import Literature.Computability.FineGrained.Sweep1
import HarnessLib

/-!
# Fine-grained sweep 1, companion: status of `ethr2_lower_bound_of_seth` and the one-model form
of Williams' win-win corollary (fine-grained.S26)

Companion to `Literature.Computability.FineGrained.Sweep1` (R. Williams, *The Orthogonal Vectors
Conjecture and Non-Uniform Circuit Lower Bounds*, FOCS 2024, pp. 1372–1387; full version
ECCC TR24-142 (2024); all locators below refer to the ECCC full version).

## What the source prints

* Abstract: "at least one of the following holds: • There is an `ε > 0` such that for infinitely
  many `n`, read-once 2-DNFs on `n` variables cannot be simulated by non-uniform `2^{εn}`-size
  depth-two exact threshold circuits. […] • For every `c ≥ 1` and every `ε > 0`, Orthogonal
  Vectors on `n` vectors in `c log n` dimensions can be solved in `n^{1+ε}` uniform deterministic
  time. This case would provide a strong refutation of the Orthogonal Vectors conjecture, and of
  SETH: for example, CNF-SAT on `n` variables and `O(n)` clauses could be solved in `2^{n/2+o(n)}`
  time." This disjunction is the statement file's named fact
  `ethr2_lower_bound_or_ov_almost_linear` (`EThr2LowerBound ∨ OVAlmostLinear`; both disjuncts are
  registered OPEN statements of the statement file, `[status: open]`).
* §1, Hypothesis 1 (SETH): "For every constant `δ > 0`, there is a constant `k ≥ 3` such that
  `k`-SAT cannot be solved in `2^{(1-δ)n}` time" — a hypothesis about (deterministic) *algorithms*
  (§1: "if SETH is false for deterministic algorithms, the algorithm's existence would resolve
  some non-uniform circuit lower bound problems").
* §1, Thm. 2 (an `ETHR ∘ ETHR` circuit of size `s` for `f` gives weak equality rank `≤ s + 1` for
  `¬M_f`), Thm. 3 ("Suppose there is a subexponential function `f(d)` such that for all `d`,
  `DISJ_d` has weak equality rank at most `f(d)`. Then for every `c ≥ 1` and every `ε > 0`, OV on
  `n` vectors in `c log n` dimensions can be solved in `n^{1+ε}` deterministic time. (As a
  consequence, `k`-SAT can be solved in `2^{n/2+o(n)}` deterministic time, for all constants
  `k`.)"), and §4, proof of Cor. 1, case 1: "By the fine-grained reduction from CNF-SAT to OV
  [Wil04, WY14], this implies that CNF-SAT on `cn` clauses and `n` variables can be solved in
  `2^{n/2+εn}` time".

So the printed route from alternative (2) to "SETH is false" is Thm. 3 followed by the
split-and-list reduction of R. Williams, TCS 348 (2005), §5.1 — an implication between
*algorithms* in one machine model (the word RAM of fine-grained complexity, VVW ICM 2018, §2), which
in this tree reads: `OVAlmostLinear` refutes `OVConjectureDet`
(`not_ovConjectureDet_of_ovAlmostLinear`, proved in the statement file), hence refutes *word-RAM*
SETH `SETHWordRAM` through the named fact `ovConjectureDet_of_sethWordRAM` (fine-grained.S09,
Williams 2005, Thm. 5.1) — `not_sethWordRAM_of_ovAlmostLinear` below.

## Status of `ethr2_lower_bound_of_seth` (mis-stated: cross-model hypothesis; deprecated 2026-08-15)

The statement file's `ethr2_lower_bound_of_seth : SETH → EThr2LowerBound` takes Wave0's
*multi-stack Turing-machine* `SETH` (`KSATInExpTime`, `Turing.FinTM2`) as hypothesis, and its
interim proof went through the named fact `ovConjectureDet_of_seth` (`SETH → OVConjectureDet`),
which was retired on 2026-08-14 as *misstated* for exactly this reason (`SETHHardness` module
docstring, "Retired"; `OVFromSETH.ovConjectureDet_of_seth_of_bridge`): turning a fast *word-RAM*
OV (hence `k`-SAT) algorithm into a fast *Turing-machine* `k`-SAT algorithm at SETH granularity
needs a subpolynomial-overhead simulation of random-access machines by multitape machines, which
is not known (Cook–Reckhow, JCSS 7 (1973), §2: polynomial overhead). `ethr2_lower_bound_of_seth`
inherits the gap verbatim: it is the printed corollary PLUS the open machine-model bridge
`SETH → SETHWordRAM` (`ethr2_lower_bound_of_seth_of_bridge`), equivalently it asserts that failure
of the `ETHR ∘ ETHR` lower bound would refute *Turing-machine* SETH
(`ethr2_lower_bound_of_seth_iff`), which the source does not claim. Note that the source itself
gives "evidence from SAT/SMT solvers that the first item […] may be false in its full generality"
(abstract): in that scenario word-RAM SETH fails, while nothing printed bears on Turing-machine
SETH, so the cross-model statement is not merely unproved but unsupported.

The CORRECTED, one-model statement is `SETHWordRAM → EThr2LowerBound`; being a composition of two
named facts already in the tree (the S26 disjunction and S09), it is *proved* here outright modulo
those names (`eThr2LowerBound_of_sethWordRAM`) rather than vendored as a further named fact.
Verdict clean-up 2026-08-15: the statement file's def `ethr2_lower_bound_of_seth` is now
`@[deprecated]` (mis-stated record, corrected as `eThr2LowerBound_of_sethWordRAM`), and the four
records below that say what it asserts beyond print are stated over the explicit proposition
`SETH → EThr2LowerBound` — *definitionally* the deprecated def — so that no deprecated name is
referenced: the cross-model proposition is the printed facts plus the bridge
(`ethr2_lower_bound_of_seth_of_bridge`), it is at least as strong as the one-model form
(`sethWordRAM_form_of_ethr2_lower_bound_of_seth`, via the easy bridge `seth_of_sethWordRAM`, proved
as `SETHHardnessProofs.seth_of_sethWordRAM_holds`), its contrapositive reading
(`ethr2_lower_bound_of_seth_iff`), and the trivial case (`ethr2_lower_bound_of_seth_of_eThr2LowerBound`).
The interim proof of the sibling corollary `ethr2_lower_bound_of_ovConjectureDet` (demoted to a
named fact by the M5 import) is restored as the assembly `ethr2_lower_bound_of_ovConjectureDet_of`.
What remains for unconditional versions: `ethr2_lower_bound_or_ov_almost_linear_holds` (Thms. 2, 3,
8, 10 of the source over the word RAM of the prelude) and `ovConjectureDet_of_sethWordRAM_holds`
(decomposed in `OVFromSETH.lean`).

## References

* R. Williams, *The Orthogonal Vectors Conjecture and Non-Uniform Circuit Lower Bounds*, FOCS 2024,
  1372–1387, doi:10.1109/focs61266.2024.00088; full version ECCC TR24-142: abstract, §1
  (Hypothesis 1, Thms. 2–3, Cor. 1), §3 (Thms. 8, 10, proof of Thm. 3), §4 (proof of Cor. 1).
* R. Williams, *A new algorithm for optimal 2-constraint satisfaction and its implications*,
  Theoret. Comput. Sci. 348 (2005) 357–365, §5.1, Thm. 5.1.
* V. Vassilevska Williams, *On some fine-grained questions in algorithms and complexity*,
  Proc. ICM 2018, §2 (word RAM), §3 (Hypothesis 1, Thm. 3.1).
* S. A. Cook, R. A. Reckhow, *Time bounded random access machines*, JCSS 7 (1973), §2.
-/

namespace Literature.Computability.FineGrained

/-! ### The win-win corollaries in the machine model of the source -/

/-- **fine-grained.S26, assembly** (R. Williams, FOCS 2024 / ECCC TR24-142, abstract and §4,
Cor. 1: "OV-conjecture type hypotheses imply non-uniform circuit lower bounds"). The win-win
disjunction `ethr2_lower_bound_or_ov_almost_linear` yields the corollary
`ethr2_lower_bound_of_ovConjectureDet` (`OVConjectureDet → EThr2LowerBound`): alternative (2),
`OVAlmostLinear`, contradicts the deterministic OV conjecture
(`not_ovConjectureDet_of_ovAlmostLinear`). This is the interim proof of the statement file,
restored as an assembly from the named fact. [cite: WilliamsFOCS2024, abstract and §4 Cor. 1] -/
theorem ethr2_lower_bound_of_ovConjectureDet_of (h : ethr2_lower_bound_or_ov_almost_linear) :
    ethr2_lower_bound_of_ovConjectureDet :=
  fun hOV => h.resolve_right fun h' => not_ovConjectureDet_of_ovAlmostLinear h' hOV

/-- **Alternative (2) refutes SETH, in the model of the source** (R. Williams, ECCC TR24-142,
abstract: "This case would provide a strong refutation of the Orthogonal Vectors conjecture, and
of SETH"; §1 Thm. 3: "As a consequence, `k`-SAT can be solved in `2^{n/2+o(n)}` deterministic
time"; §4, proof of Cor. 1, case 1, via "the fine-grained reduction from CNF-SAT to OV [Wil04]").
Given the word-RAM theorem SETH ⇒ OVC (`ovConjectureDet_of_sethWordRAM`, Williams 2005, Thm. 5.1),
`OVAlmostLinear` refutes word-RAM SETH. [cite: WilliamsFOCS2024, §1 Thm. 3; §4 proof of Cor. 1 (case 1)] -/
theorem not_sethWordRAM_of_ovAlmostLinear (h₂ : ovConjectureDet_of_sethWordRAM)
    (h : OVAlmostLinear) : ¬ SETHWordRAM :=
  fun hS => not_ovConjectureDet_of_ovAlmostLinear h (h₂ hS)

/-- **fine-grained.S26, corrected form of the deprecated `ethr2_lower_bound_of_seth`**
(R. Williams, FOCS 2024 / ECCC TR24-142, abstract: alternative (2) refutes SETH; with R. Williams,
TCS 348 (2005), Thm. 5.1). *Word-RAM* SETH implies the depth-two exact threshold lower bound for
read-once 2-DNFs: there is `ε > 0` such that for infinitely many `m` the read-once 2-DNF on `2m`
variables has no `ETHR ∘ ETHR` circuit of size `2^{ε · 2m}` (`EThr2LowerBound`). Hypothesis and
conclusion are in the one machine model of the sources; proved from the two named facts in print,
the win-win disjunction `ethr2_lower_bound_or_ov_almost_linear` and `ovConjectureDet_of_sethWordRAM`.
The statement file's deprecated `ethr2_lower_bound_of_seth` (Turing-machine `SETH` as hypothesis)
is this statement plus the open bridge `SETH → SETHWordRAM` (`ethr2_lower_bound_of_seth_of_bridge`).
[cite: WilliamsFOCS2024, abstract (alternative (2) refutes SETH) and §4 Cor. 1] -/
theorem eThr2LowerBound_of_sethWordRAM (h₁ : ethr2_lower_bound_or_ov_almost_linear)
    (h₂ : ovConjectureDet_of_sethWordRAM) (hS : SETHWordRAM) : EThr2LowerBound :=
  ethr2_lower_bound_of_ovConjectureDet_of h₁ (h₂ hS)

/-! ### What separates the cross-model `SETH → EThr2LowerBound` from print

The four records below are stated over the explicit proposition `SETH → EThr2LowerBound`, which
is definitionally the statement file's deprecated def `ethr2_lower_bound_of_seth` (verdict
clean-up 2026-08-15). -/

/-- The cross-model statement `SETH → EThr2LowerBound` (the deprecated
`ethr2_lower_bound_of_seth`: Wave0's Turing-machine SETH as hypothesis) follows from the two
printed facts together with the machine-model bridge `SETH → SETHWordRAM` ("a `2^{(1-ε)n}`-time
word-RAM algorithm for `k`-SAT yields a `2^{(1-ε')n} · poly(L)`-time multi-stack Turing machine"),
which would require a subpolynomial-overhead simulation of random-access machines by multitape
Turing machines and is not known (Cook–Reckhow, JCSS 7 (1973), §2 give polynomial overhead).
Recorded to pin down exactly what the cross-model statement asserts beyond the source. [folklore] -/
theorem ethr2_lower_bound_of_seth_of_bridge (hbridge : SETH → SETHWordRAM)
    (h₁ : ethr2_lower_bound_or_ov_almost_linear) (h₂ : ovConjectureDet_of_sethWordRAM) :
    SETH → EThr2LowerBound :=
  fun hSETH => eThr2LowerBound_of_sethWordRAM h₁ h₂ (hbridge hSETH)

/-- Conversely, the cross-model statement `SETH → EThr2LowerBound` is at least as strong as the
corrected one-model form: given the easy bridge `seth_of_sethWordRAM : SETHWordRAM → SETH` (a fast
Turing machine is a fast word RAM; proved as `seth_of_sethWordRAM_holds` in
`SETHHardnessProofs.lean`), it implies `SETHWordRAM → EThr2LowerBound`. [folklore] -/
theorem sethWordRAM_form_of_ethr2_lower_bound_of_seth (hconv : seth_of_sethWordRAM)
    (h : SETH → EThr2LowerBound) (hS : SETHWordRAM) : EThr2LowerBound :=
  h (hconv hS)

/-- What the cross-model statement `SETH → EThr2LowerBound` asserts, contrapositively: if the
depth-two exact threshold lower bound for read-once 2-DNFs fails (alternative (1) of the win-win
theorem is false, a possibility for which the source itself offers SAT/SMT-solver evidence), then
*Turing-machine* SETH is false — whereas the source concludes only that SETH for (word-RAM)
algorithms is false. [folklore] -/
theorem ethr2_lower_bound_of_seth_iff :
    (SETH → EThr2LowerBound) ↔ (¬ EThr2LowerBound → ¬ SETH) :=
  ⟨fun h hlb hS => hlb (h hS), fun h hS => Classical.by_contradiction fun hlb => h hlb hS⟩

/-- In particular the cross-model statement holds outright if alternative (1) does
(`EThr2LowerBound` unconditionally, a registered open problem of depth-two threshold circuit
complexity: ECCC TR24-142, §1, "an open problem since 2010 to find super-polynomial lower bounds
for `ETHR ∘ ETHR` circuits [HP10, Wil18c]"). [folklore] -/
theorem ethr2_lower_bound_of_seth_of_eThr2LowerBound (h : EThr2LowerBound) :
    SETH → EThr2LowerBound :=
  fun _ => h

end Literature.Computability.FineGrained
+--
Of the lines above, retype only those from the line containing "time. This case" through the line containing "split-and-list reduction of", including both, exactly.

  time. This case would provide a strong refutation of the Orthogonal Vectors conjecture, and of
  SETH: for example, CNF-SAT on `n` variables and `O(n)` clauses could be solved in `2^{n/2+o(n)}`
  time." This disjunction is the statement file's named fact
  `ethr2_lower_bound_or_ov_almost_linear` (`EThr2LowerBound ∨ OVAlmostLinear`; both disjuncts are
  registered OPEN statements of the statement file, `[status: open]`).
* §1, Hypothesis 1 (SETH): "For every constant `δ > 0`, there is a constant `k ≥ 3` such that
  `k`-SAT cannot be solved in `2^{(1-δ)n}` time" — a hypothesis about (deterministic) *algorithms*
  (§1: "if SETH is false for deterministic algorithms, the algorithm's existence would resolve
  some non-uniform circuit lower bound problems").
* §1, Thm. 2 (an `ETHR ∘ ETHR` circuit of size `s` for `f` gives weak equality rank `≤ s + 1` for
  `¬M_f`), Thm. 3 ("Suppose there is a subexponential function `f(d)` such that for all `d`,
  `DISJ_d` has weak equality rank at most `f(d)`. Then for every `c ≥ 1` and every `ε > 0`, OV on
  `n` vectors in `c log n` dimensions can be solved in `n^{1+ε}` deterministic time. (As a
  consequence, `k`-SAT can be solved in `2^{n/2+o(n)}` deterministic time, for all constants
  `k`.)"), and §4, proof of Cor. 1, case 1: "By the fine-grained reduction from CNF-SAT to OV
  [Wil04, WY14], this implies that CNF-SAT on `cn` clauses and `n` variables can be solved in
  `2^{n/2+εn}` time".

So the printed route from alternative (2) to "SETH is false" is Thm. 3 followed by the
split-and-list reduction of R. Williams, TCS 348 (2005), §5.1 — an implication between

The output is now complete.